The last issue is how to capture the moment when the moment hits. One thing I know is that it can be very tough to predict when a fish is going to bite. It is almost impossible to be there to get the cool hook up shot, or to snap a pick of that topwater explosion. The only solution is to have a camera running all the time. This is pretty easy to do with your GoPro or other POV camera though you do need to be aware of battery life. I think often as fisherman we have a good feel for when the bite might turn on so it’s never a bad idea to just turn the camera on when you have that feeling and let it run for a while.

Another option for great stills and decent video on the water is your run of the mill iPhone…Now is when you say “But Jim! You are talking madness, I am not gonna bring my iPhone on my kayak!” Well I have great news for you, waterproof cases for the iPhone and Galaxy phones are now available from Lifeproof and Pelican . You can still use the whole phone, including the camera, in or out of the water. They also have a floating Lifejacket, which protects your phone when dropped and makes sure the iPhone will float if you drop it off your yak.

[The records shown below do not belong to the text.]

/-- **A valuation subring of `ℂ` above `p`** (Chevalley, `IsLocalRing.exists_factor_valuationRing` for
`ℤ_(p) → ℂ`): `y ∈ A ⟺ 0 ≤ ord_p(y)` for rational `y` (for `ord_p y < 0`, `y⁻¹` is a non-unit of
`ℤ_(p)`, hence of `A`); the case `K = ℚ` of the tree's `exists_valuationSubring_map_mem_iff`. [folklore] -/
theorem exists_valuationSubring_ratCast_mem_iff (p : ℕ) [Fact p.Prime] :
    ∃ A : ValuationSubring ℂ, ∀ y : ℚ, (y : ℂ) ∈ A ↔ 0 ≤ padicValRat p y := by
  set Rv : ValuationSubring ℚ := (Rat.padicValuation p).valuationSubring with hRv
  have hmem : ∀ y : ℚ, y ∈ Rv ↔ Rat.padicValuation p y ≤ 1 := fun y ↦
    Valuation.mem_valuationSubring_iff _ _
  have hiff : ∀ y : ℚ, Rat.padicValuation p y ≤ 1 ↔ 0 ≤ padicValRat p y := fun y ↦ by
    by_cases hy : y = 0
    · subst hy
      simp
    · simp only [Rat.padicValuation, Valuation.coe_mk, MonoidWithZeroHom.coe_mk, ZeroHom.coe_mk,
        if_neg hy]
      rw [← WithZero.exp_zero, WithZero.exp_le_exp, neg_nonpos]
  set f : Rv →+* ℂ := (Rat.castHom ℂ).comp Rv.subtype with hf
  obtain ⟨A, hA, hloc⟩ := IsLocalRing.exists_factor_valuationRing f
  refine ⟨A, fun y ↦ Iff.trans ⟨fun hy ↦ ?_, fun hy ↦ hA ⟨y, (hmem y).mpr hy⟩⟩ (hiff y)⟩
  by_contra hv
  have hy' : y ∉ Rv := fun h ↦ hv ((hmem y).mp h)
  obtain ⟨hy0, hz, hzn⟩ := PeriodPair.inv_mem_nonunits_of_not_mem hy'
  have h1 : ¬ IsUnit (f.codRestrict A.toSubring hA ⟨y⁻¹, hz⟩) :=
    fun hu ↦ hzn (hloc.map_nonunit _ hu)
  apply h1
  refine IsUnit.of_mul_eq_one ⟨(y : ℂ), hy⟩ (Subtype.ext ?_)
  change ((y⁻¹ : ℚ) : ℂ) * (y : ℂ) = 1
  rw [← Rat.cast_mul, inv_mul_cancel₀ hy0, Rat.cast_one]

/-- `1 ≤ ord_p(n)` forces `p ∣ n`, for an integer `n`. [folklore] -/
theorem intCast_dvd_of_one_le_padicValRat {p : ℕ} [Fact p.Prime] {n : ℤ}
    (h : 1 ≤ padicValRat p (n : ℚ)) : (p : ℤ) ∣ n := by
  rw [padicValRat.of_int] at h
  have h1 : (1 : ℕ) ≤ padicValInt p n := by exact_mod_cast h
  simpa only [pow_one] using (padicValInt_dvd_iff 1 n).mpr (Or.inr h1)

/-- `0 ≤ ord_p(n)` for an integer `n`. [folklore] -/
theorem padicValRat_intCast_nonneg (p : ℕ) (n : ℤ) : 0 ≤ padicValRat p (n : ℚ) := by
  rw [padicValRat.of_int]
  exact_mod_cast Nat.zero_le _

/-- `j(Λ) = m³/d` when `12 g₂(Λ) = m` and `g₂(Λ)³ − 27 g₃(Λ)² = d` (`1728 g₂³ = (12 g₂)³`). [folklore] -/
theorem j_eq_ratCast_of_intCast {L : PeriodPair} {m d : ℤ} (hm : 12 * L.g₂ = m)
    (hd : L.g₂ ^ 3 - 27 * L.g₃ ^ 2 = d) : L.j = (((m : ℚ) ^ 3 / d : ℚ) : ℂ) := by
  rw [PeriodPair.j_def, hd, show (1728 : ℂ) * L.g₂ ^ 3 = (12 * L.g₂) ^ 3 by ring, hm]
  push_cast
  rfl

As far as how to get the best looking video or still shots of your fish… well here are a few secrets I can pass along from my photographer friends.

1) Still shots of you holding a limp fish and smiling are never as cool as one of you fighting, landing or dealing with a fish. Hand your camera off to a friend and get him to shoot the action, not just the results.

Hard to beat a good action shot

Hard to beat a good action shot

2) Fill the frame! People want to see the fish, not a ton of water, fill the picture with you, the fish, the kayak and get as close to the action as possible.

Nothing wrong with the Grip and Grin when it looks like this

Nothing wrong with the Grip and Grin when it looks like this

3) Prepare for the action! The ultimate fighting shot has both the angler and the fish in it. Either shoot over the anglers shoulder, get in front of the fight so you can hopefully get a shot of the fish jumping in front of the angler, or shoot very wide so that the angler and the potential fish are both in your frame.

4) Shoot lots! With modern digital cards, you can just delete the junk later, the more shots you take the better chance you have at a winner. With video, never stop shooting, and keep your focus on the fishing (best jump shots are always lost because the camera man gets distracted and looks away)

5) When you do have jumping fish or good topwater action put your camera on rapid fire, this eliminates some of the digital lag and ensure you get the shot of the fish in the air not just the splash.

6) Play with different shooting angles, low angle shots looking up at the angler make for an interesting shot.

7) Have multiple camera mounts on your kayak; If you are shooting with GoPro or other POV cameras having a variety of mounts allows you to get many different angles of the same fish. With Yakattack and Ram mounts making so many different camera mount accessories you can put your camera anywhere. Drew Gregory is the master of this, take a look at one of his one fish many GoPro videos

8) Get the underwater shot, these shots can add so much to the interest of your video and with the waterproof housings available there is not excuse not to dunk that camera. Be sure you have the attached leash or float if you do this, we learned the hard way years ago, GoPros sink.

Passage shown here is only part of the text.